When I asked about “faith” in the Q&A, Lata answered that “faith” has become a very vexed and complicated term today. And she’s right! It has! Just notice all that I have asked “faith” to carry in these last few paragraphs alone: genocide, conquest, colonization, corruption, violence, death, and injustice. Not to mention my expectation that faith will arrive in my dreams! When I think about faith in this way and envision my own faith only through how others experience it, it is impossible to hold onto. The cards are stacked against me.

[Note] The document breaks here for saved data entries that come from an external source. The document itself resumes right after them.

/-- **THE INTEGRAL TOWER CONSERVES.**  Level spaces `(Ω ℓ, μ ℓ)` (the configurations alive after `ℓ` elementary
operations), partial-term integrands `ρ ℓ h`, and at every level of the range an elementary DECOMPOSITION OF UNITY
`φ ℓ h c` (`Σ_c ≡ 1`; a non-branching operation is the trivial decomposition) followed by an INTEGRAL-PRESERVING
operation — packaged as the one-step identity `∫ ρ(ℓ+1)(h,c) dμ(ℓ+1) = ∫ φ_c · ρ ℓ h dμ ℓ` (what `T` (B14 (0.1)),
`ℝ` (B15 (0.3)–(0.4)) and the identity rewrites give, header §0) ⇒ the masses `∫ ρ ℓ h dμ ℓ` form a conserving tower.
[folklore] -/
theorem conservesOn_integral {ℓ₁ L : ℕ}
    (hunity : ∀ ℓ, ℓ₁ ≤ ℓ → ℓ < L → ∀ (h : Fin ℓ → Fin b) (ω : Ω ℓ), ∑ c, φ ℓ h c ω = 1)
    (hstep : ∀ ℓ, ℓ₁ ≤ ℓ → ℓ < L → ∀ (h : Fin ℓ → Fin b) (c : Fin b),
      ∫ ω, ρ (ℓ + 1) (Fin.snoc h c) ω ∂μ (ℓ + 1) = ∫ ω, φ ℓ h c ω * ρ ℓ h ω ∂μ ℓ)
    (hint : ∀ ℓ, ℓ₁ ≤ ℓ → ℓ < L → ∀ (h : Fin ℓ → Fin b) (c : Fin b),
      Integrable (fun ω => φ ℓ h c ω * ρ ℓ h ω) (μ ℓ)) :
    ConservesOn (fun ℓ h => ∫ ω, ρ ℓ h ω ∂μ ℓ) ℓ₁ L := by
  intro ℓ h₁ h₂ h
  show ∫ ω, ρ ℓ h ω ∂μ ℓ = ∑ c, ∫ ω, ρ (ℓ + 1) (Fin.snoc h c) ω ∂μ (ℓ + 1)
  simp_rw [hstep ℓ h₁ h₂ h]
  exact (sum_integral_mul_eq_of_unity (φ ℓ h) (ρ ℓ h) (hunity ℓ h₁ h₂ h) (hint ℓ h₁ h₂ h)).symm

/-- **THE MODIFIED INTEGRAL TOWER SUB-CONSERVES** when every later step satisfies the one-step identity as an
INEQUALITY `∫ ρ'(ℓ+1)(h,c) ≤ ∫ φ_c · ρ' ℓ h` (integral-preserving or integral-decreasing operations on the modified
family). [folklore] -/
theorem subconservesOn_integral {ℓ₁ L : ℕ}
    (hunity : ∀ ℓ, ℓ₁ ≤ ℓ → ℓ < L → ∀ (h : Fin ℓ → Fin b) (ω : Ω ℓ), ∑ c, φ ℓ h c ω = 1)
    (hstep : ∀ ℓ, ℓ₁ ≤ ℓ → ℓ < L → ∀ (h : Fin ℓ → Fin b) (c : Fin b),
      ∫ ω, ρ' (ℓ + 1) (Fin.snoc h c) ω ∂μ (ℓ + 1) ≤ ∫ ω, φ ℓ h c ω * ρ' ℓ h ω ∂μ ℓ)
    (hint : ∀ ℓ, ℓ₁ ≤ ℓ → ℓ < L → ∀ (h : Fin ℓ → Fin b) (c : Fin b),
      Integrable (fun ω => φ ℓ h c ω * ρ' ℓ h ω) (μ ℓ)) :
    SubconservesOn (fun ℓ h => ∫ ω, ρ' ℓ h ω ∂μ ℓ) ℓ₁ L := by
  intro ℓ h₁ h₂ h
  show ∑ c, ∫ ω, ρ' (ℓ + 1) (Fin.snoc h c) ω ∂μ (ℓ + 1) ≤ ∫ ω, ρ' ℓ h ω ∂μ ℓ
  rw [← sum_integral_mul_eq_of_unity (φ ℓ h) (ρ' ℓ h) (hunity ℓ h₁ h₂ h) (hint ℓ h₁ h₂ h)]
  exact sum_le_sum fun c _ => hstep ℓ h₁ h₂ h c

/-- **INTEGRAL TOWER ⇒ TOWER BOUND.**  The run's partial integrands `ρ` (decompositions of unity + integral-preserving
steps on `[ℓσ, L)`), the σ-modified integrands `ρ'` (integral-non-increasing steps on `(ℓσ, L)`), and AT THE SLOT'S
LEVEL the modification inequality `∫ ρ'(ℓσ+1)(h,c) ≤ ∫ ψ_{h,c} · ρ ℓσ h` with NONNEGATIVE parents and `Σ_c ψ_{h,c} ≤ s`
pointwise (mechanism (A): `ψ_c` = the shell indicator of polarity `c`, `s = 2`; mechanism (B): `ψ_c = φ_c ·`(row sum of
the modified kernel) `≤ φ_c · r`, `s = r`) ⇒ `TowerBound s (levelSum ∫ρ L) (levelSum ∫ρ' L)`. [folklore] -/
theorem towerBound_of_integralTower {ℓσ L : ℕ} {s : ℝ} {ψ : (Fin ℓσ → Fin b) → Fin b → Ω ℓσ → ℝ} (hσ : ℓσ < L)
    (hunity : ∀ ℓ, ℓσ ≤ ℓ → ℓ < L → ∀ (h : Fin ℓ → Fin b) (ω : Ω ℓ), ∑ c, φ ℓ h c ω = 1)
    (hstep : ∀ ℓ, ℓσ ≤ ℓ → ℓ < L → ∀ (h : Fin ℓ → Fin b) (c : Fin b),
      ∫ ω, ρ (ℓ + 1) (Fin.snoc h c) ω ∂μ (ℓ + 1) = ∫ ω, φ ℓ h c ω * ρ ℓ h ω ∂μ ℓ)
    (hint : ∀ ℓ, ℓσ ≤ ℓ → ℓ < L → ∀ (h : Fin ℓ → Fin b) (c : Fin b),
      Integrable (fun ω => φ ℓ h c ω * ρ ℓ h ω) (μ ℓ))
    (hstep' : ∀ ℓ, ℓσ + 1 ≤ ℓ → ℓ < L → ∀ (h : Fin ℓ → Fin b) (c : Fin b),
      ∫ ω, ρ' (ℓ + 1) (Fin.snoc h c) ω ∂μ (ℓ + 1) ≤ ∫ ω, φ ℓ h c ω * ρ' ℓ h ω ∂μ ℓ)
    (hint' : ∀ ℓ, ℓσ + 1 ≤ ℓ → ℓ < L → ∀ (h : Fin ℓ → Fin b) (c : Fin b),
      Integrable (fun ω => φ ℓ h c ω * ρ' ℓ h ω) (μ ℓ))
    (hins : ∀ (h : Fin ℓσ → Fin b) (c : Fin b),
      ∫ ω, ρ' (ℓσ + 1) (Fin.snoc h c) ω ∂μ (ℓσ + 1) ≤ ∫ ω, ψ h c ω * ρ ℓσ h ω ∂μ ℓσ)
    (hψ : ∀ (h : Fin ℓσ → Fin b) (ω : Ω ℓσ), ∑ c, ψ h c ω ≤ s)
    (hψint : ∀ (h : Fin ℓσ → Fin b) (c : Fin b), Integrable (fun ω => ψ h c ω * ρ ℓσ h ω) (μ ℓσ))
    (hρ0 : ∀ (h : Fin ℓσ → Fin b) (ω : Ω ℓσ), 0 ≤ ρ ℓσ h ω)
    (hρint : ∀ h : Fin ℓσ → Fin b, Integrable (ρ ℓσ h) (μ ℓσ)) :
    TowerBound s (levelSum (fun ℓ h => ∫ ω, ρ ℓ h ω ∂μ ℓ) L) (levelSum (fun ℓ h => ∫ ω, ρ' ℓ h ω ∂μ ℓ) L) :=
  ⟨b, L, ℓσ, fun ℓ h => ∫ ω, ρ ℓ h ω ∂μ ℓ, fun ℓ h => ∫ ω, ρ' ℓ h ω ∂μ ℓ, hσ,
    conservesOn_integral hunity hstep hint,
    subconservesOn_integral (fun ℓ h₁ h₂ => hunity ℓ (Nat.le_of_succ_le h₁) h₂) hstep' hint',
    fun h => (sum_le_sum fun c _ => hins h c).trans
      (sum_integral_mul_le_of_le (ψ h) (ρ ℓσ h) (hρ0 h) (hψ h) (hψint h) (hρint h)),
    rfl, le_rfl⟩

But if I’ve learned anything from Longing Suite, it’s that faith isn’t an end goal. It’s not what we achieve when the world is silent and injustice is resolved. It’s the process—the practice of showing up, witnessing, and noticing the multiplicity and complexity unfolding around us. The inconsolable sadness and the awe of a leaf dripping with morning dew. The impending fear and the sense of expansiveness of taking deep, consecutive breaths. Faith isn’t unshakeable security or safety. It’s attention.
It’s paying attention to how the world is crumbling at the same time as it’s being remade. It’s looking out at a sea of those who disagree with us and committing to witness without judgment. It’s saying, “Perhaps I don’t know the answers,” and remaining open to finding them along the way. It’s the practice of listening to our bodies, and to what the places we inhabit are telling us about the changes we need to make. Faith is not a destination. It’s the process: plain and simple. (And tiny Sowmya would be devastated to hear that it won’t arrive simply because I’ve willed my mind to conjure it correctly while dreaming).
IV. I Meditated Yesterday
I meditated yesterday. Don’t ask me how. Don’t ask me why. It just happened. And when I did, I saw the same flashes of light and had the same frenetic thoughts. They were all there: the to-do lists, the regrets, the memories, the things I wish I could change.

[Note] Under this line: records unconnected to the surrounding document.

import Summits.BirchSwinnertonDyer.Rank1Residual.Additive.GordDescentModelFreeThree
import Literature.NumberTheory.EllipticCurves.Wuthrich2014.ThreeAdicImageSupersingularProofs
import HarnessLib

/-!
# `GordDescentModelFreeThree` WITHOUT the binder `hL20` (Wuthrich's Lemma 20 is a tree theorem): binder-free twins

HONEST FRAMING (cell `b2b-bsdres`, run/shared/lean/b2b/bsd-rank1-residual/, verbatim in every
file): the goal of the cell is to DELETE the COMBINATION-SHAPED residual classes of the
Birch–Swinnerton-Dyer formula for ALL analytic-rank `≤ 1` elliptic curves over `ℚ` — "full BSD
formula for every rank `≤ 1` curve in class `C`" assembled STRICTLY from published theorems — so
that the rank-`≤ 1` remainder becomes exactly the CONSTRUCTION-SHAPED classes, which are TYPED
(missing-input `Prop`s), NOT attempted. This is not "finishing BSD". Team n1011 (N10 / N11), seat
p05, OWNERS row T-b1ss = the `hL20`-BINDER SWEEP on `Additive/` + `AdditivePotMult/`: Wuthrich's
Lemma 20 (registry A9, the named fact `Wuthrich2014.lemma20_surjective_threeAdic_of_semistable`: at a
prime-to-`9` conductor, `ρ̄_{E,3}` onto ⟹ `ρ̄_{E,3ⁿ}` onto for all `n`) is a tree THEOREM since
2026-08-21 (`Wuthrich2014.lemma20_surjective_threeAdic_of_semistable_holds`, file
`Literature/NumberTheory/EllipticCurves/Wuthrich2014/ThreeAdicImageSupersingularProofs.lean`, units
lit-kato / n1011-p02), so every theorem of the cell carrying it as a hypothesis has a twin WITHOUT that
binder.  This file states those twins for the theorems of its sibling (suffix `_noL20`; statement =
the sibling's statement with the binder deleted, other hypotheses unchanged; proof = the sibling's
theorem fed with `_holds`).  No claim beyond the stated classes; labels UNCHANGED; nothing is booked.
Theorems only (no definition, no named fact minted).

## What this file proves

Binder-free twins (`_noL20`) of the 3 theorems of `Summits/BirchSwinnertonDyer/Rank1Residual/Additive/GordDescentModelFreeThree.lean` that carry the hypothesis
`(hL20 : Wuthrich2014.lemma20_surjective_threeAdic_of_semistable)`:
* `bsdp_twist_three_of_classX4_of_surj_noL20`
* `bsdp_three_of_classX4Gord_of_surj_noL20`
* `bsdp_three_of_classX3_cases_noL20`

References: [Wuthrich2014] C. Wuthrich, Doc. Math. 19 (2014) 381–402, Lemma 20 (p. 399); the
sibling's references for everything else.
-/

noncomputable section

open scoped Classical NumberField

open WeierstrassCurve IsDedekindDomain NumberField Literature.NumberTheory.EllipticCurves
  Literature.NumberTheory.EllipticCurves.Rank1Residual
  Literature.NumberTheory.EllipticCurves.Rank1Residual.Typed
  Literature.NumberTheory.EllipticCurves.ModularForms
  Literature.NumberTheory.EllipticCurves.Wuthrich2014
  Summit.BirchSwinnertonDyer.Rank1Residual.AdditivePotMult

namespace Summit.BirchSwinnertonDyer.Rank1Residual.Additive

variable (W : WeierstrassCurve ℚ) [W.IsElliptic] [W.IsGloballyMinimal] [hp : Fact (3 : ℕ).Prime]

section X4

variable (Wd : WeierstrassCurve ℚ) [Wd.IsElliptic] [Wd.IsGloballyMinimal]

omit [W.IsGloballyMinimal] in
/-- **Binder-free twin of `bsdp_twist_three_of_classX4_of_surj`** — the same statement WITHOUT the hypothesis
`Wuthrich2014.lemma20_surjective_threeAdic_of_semistable` (Wuthrich 2014 Lemma 20 = registry A9, now the tree
theorem `…_holds`); proof = the original fed with `_holds`. [cite: Wuthrich2014, Lemma 20 (p. 399)] -/
theorem bsdp_twist_three_of_classX4_of_surj_noL20
    (hYZ : YanZhu2026.thm415_padicValRat_bsd_rank_le_one) (hmod : hasEntireLFunction_rat)
    (hGZK : rank_eq_analyticRank_of_analyticRank_le_one) (hX : ClassX4 W 3) (hsurj : Surj W 3)
    (hWd : ∃ C : VariableChange ℚ, C • W.quadraticTwist ((-1 : ℚ) ^ ((3 : ℕ) / 2) * (3 : ℕ)) = Wd)
    (hord : GoodOrd Wd 3) (hrd : Wd.analyticRank ≤ 1) :
    BSDp Wd 3 :=
  bsdp_twist_three_of_classX4_of_surj W Wd hYZ
    Wuthrich2014.lemma20_surjective_threeAdic_of_semistable_holds hmod hGZK hX hsurj hWd hord hrd

/-- **Binder-free twin of `bsdp_three_of_classX4Gord_of_surj`** — the same statement WITHOUT the hypothesis
`Wuthrich2014.lemma20_surjective_threeAdic_of_semistable` (Wuthrich 2014 Lemma 20 = registry A9, now the tree
theorem `…_holds`); proof = the original fed with `_holds`. [cite: Wuthrich2014, Lemma 20 (p. 399)] -/
theorem bsdp_three_of_classX4Gord_of_surj_noL20
    (hYZ : YanZhu2026.thm415_padicValRat_bsd_rank_le_one)
    (hGZK : rank_eq_analyticRank_of_analyticRank_le_one) (hmod : hasEntireLFunction_rat)
    (hMilneC : Milne1972.bsdQuotient_baseChange_quadratic_anyModel) (hX : ClassX4Gord W 3)
    (hsurj : Surj W 3) (hr : W.analyticRank ≤ 1)
    (hgood : ∀ (Wd : WeierstrassCurve ℚ) [Wd.IsElliptic] [Wd.IsGloballyMinimal],
      (∃ C : VariableChange ℚ, C • W.quadraticTwist ((-1 : ℚ) ^ ((3 : ℕ) / 2) * (3 : ℕ)) = Wd) →
      Wd.HasGoodReductionAtPrime 3)
    (hrd : (W.quadraticTwist ((-1 : ℚ) ^ ((3 : ℕ) / 2) * (3 : ℕ))).analyticRank ≤ 1)
    (hK : ∀ (K : Type) [Field K] [NumberField K], Module.finrank ℚ K = 2 →
      (NumberField.discr K : ℚ) = (-1 : ℚ) ^ ((3 : ℕ) / 2) * (3 : ℕ) →
        MissingPPartOverCAt (W.baseChange K) 3) :
    BSDp W 3 :=
  bsdp_three_of_classX4Gord_of_surj W hYZ
    Wuthrich2014.lemma20_surjective_threeAdic_of_semistable_holds hGZK hmod hMilneC hX hsurj hr
    hgood hrd hK

end X4

section X3

/-- **Binder-free twin of `bsdp_three_of_classX3_cases`** — the same statement WITHOUT the hypothesis
`Wuthrich2014.lemma20_surjective_threeAdic_of_semistable` (Wuthrich 2014 Lemma 20 = registry A9, now the tree
theorem `…_holds`); proof = the original fed with `_holds`. [cite: Wuthrich2014, Lemma 20 (p. 399)] -/
theorem bsdp_three_of_classX3_cases_noL20
    (hSk : Skinner2016.thmC_padicValRat_bsd_rank_zero)
    (hBCS : BurungaleCastellaSkinner2025.cor131_padicValRat_bsd_rank_le_one)
    (hJSW : JetchevSkinnerWan2017.thm121_padicValRat_bsd_rank_one)
    (hCGS : CastellaGrossiSkinner2025.thmD_padicValRat_bsd_rank_le_one)
    (hGV : GreenbergVatsal2000.thm13_charIdeal_eq_of_gvPar) (hGr : greenberg_charValue_rankZero)
    (hmod : hasEntireLFunction_rat) (hmodP : nonempty_modularParametrizationData)
    (hGZK : rank_eq_analyticRank_of_analyticRank_le_one) (hCM : bsdTriple_of_hasCM_of_L_one_ne_zero)
    (hKob : Kobayashi2013.cor14_bsdp_of_cm_rank_one)
    (hYZ : YanZhu2026.thm415_padicValRat_bsd_rank_le_one)
    (hLLT : LiLiuTian2024.thm11_bsdp_of_cm_rank_one) (hW : sha_dvd_analyticSha)
    (hMilneC : Milne1972.bsdQuotient_baseChange_quadratic_anyModel) (hX : ClassX3 W 3)
    (hr : W.analyticRank ≤ 1)
    (hgood : ∀ (Wd : WeierstrassCurve ℚ) [Wd.IsElliptic] [Wd.IsGloballyMinimal],
      (∃ C : VariableChange ℚ, C • W.quadraticTwist ((-1 : ℚ) ^ ((3 : ℕ) / 2) * (3 : ℕ)) = Wd) →
      Wd.HasGoodReductionAtPrime 3)
    (hrd : (W.quadraticTwist ((-1 : ℚ) ^ ((3 : ℕ) / 2) * (3 : ℕ))).analyticRank ≤ 1)
    (hK : ∀ (K : Type) [Field K] [NumberField K], Module.finrank ℚ K = 2 →
      (NumberField.discr K : ℚ) = (-1 : ℚ) ^ ((3 : ℕ) / 2) * (3 : ℕ) →
        MissingPPartOverCAt (W.baseChange K) 3)
    (hX1 : ∀ (Wd : WeierstrassCurve ℚ) [Wd.IsElliptic] [Wd.IsGloballyMinimal],
      (∃ C : VariableChange ℚ, C • W.quadraticTwist ((-1 : ℚ) ^ ((3 : ℕ) / 2) * (3 : ℕ)) = Wd) →
      ClassX1 Wd 3 → X1.MissingInputAt Wd 3) :
    BSDp W 3 :=
  bsdp_three_of_classX3_cases W hSk hBCS hJSW hCGS hGV hGr hmod hmodP hGZK hCM hKob hYZ
    Wuthrich2014.lemma20_surjective_threeAdic_of_semistable_holds hLLT hW hMilneC hX hr hgood hrd hK
    hX1

end X3

end Summit.BirchSwinnertonDyer.Rank1Residual.Additive

end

But with each flash, a distinct sparkle; with each thought, a new hue. Regrets and memories: a body alive. To-do’s and things to change: the reason to keep going.
Don’t ask me how I got here from “I cannot meditate.” I truly have no idea what gave me the strength or the desire, and I don’t know if it’ll ever happen again. But I do know that I was gifted a new way of seeing—and relating to—the very same things. And perhaps that’s exactly what we need in today’s world, where old problems repeat themselves ad nauseam.
Anyway, just go see Longing Suite. And trust the process.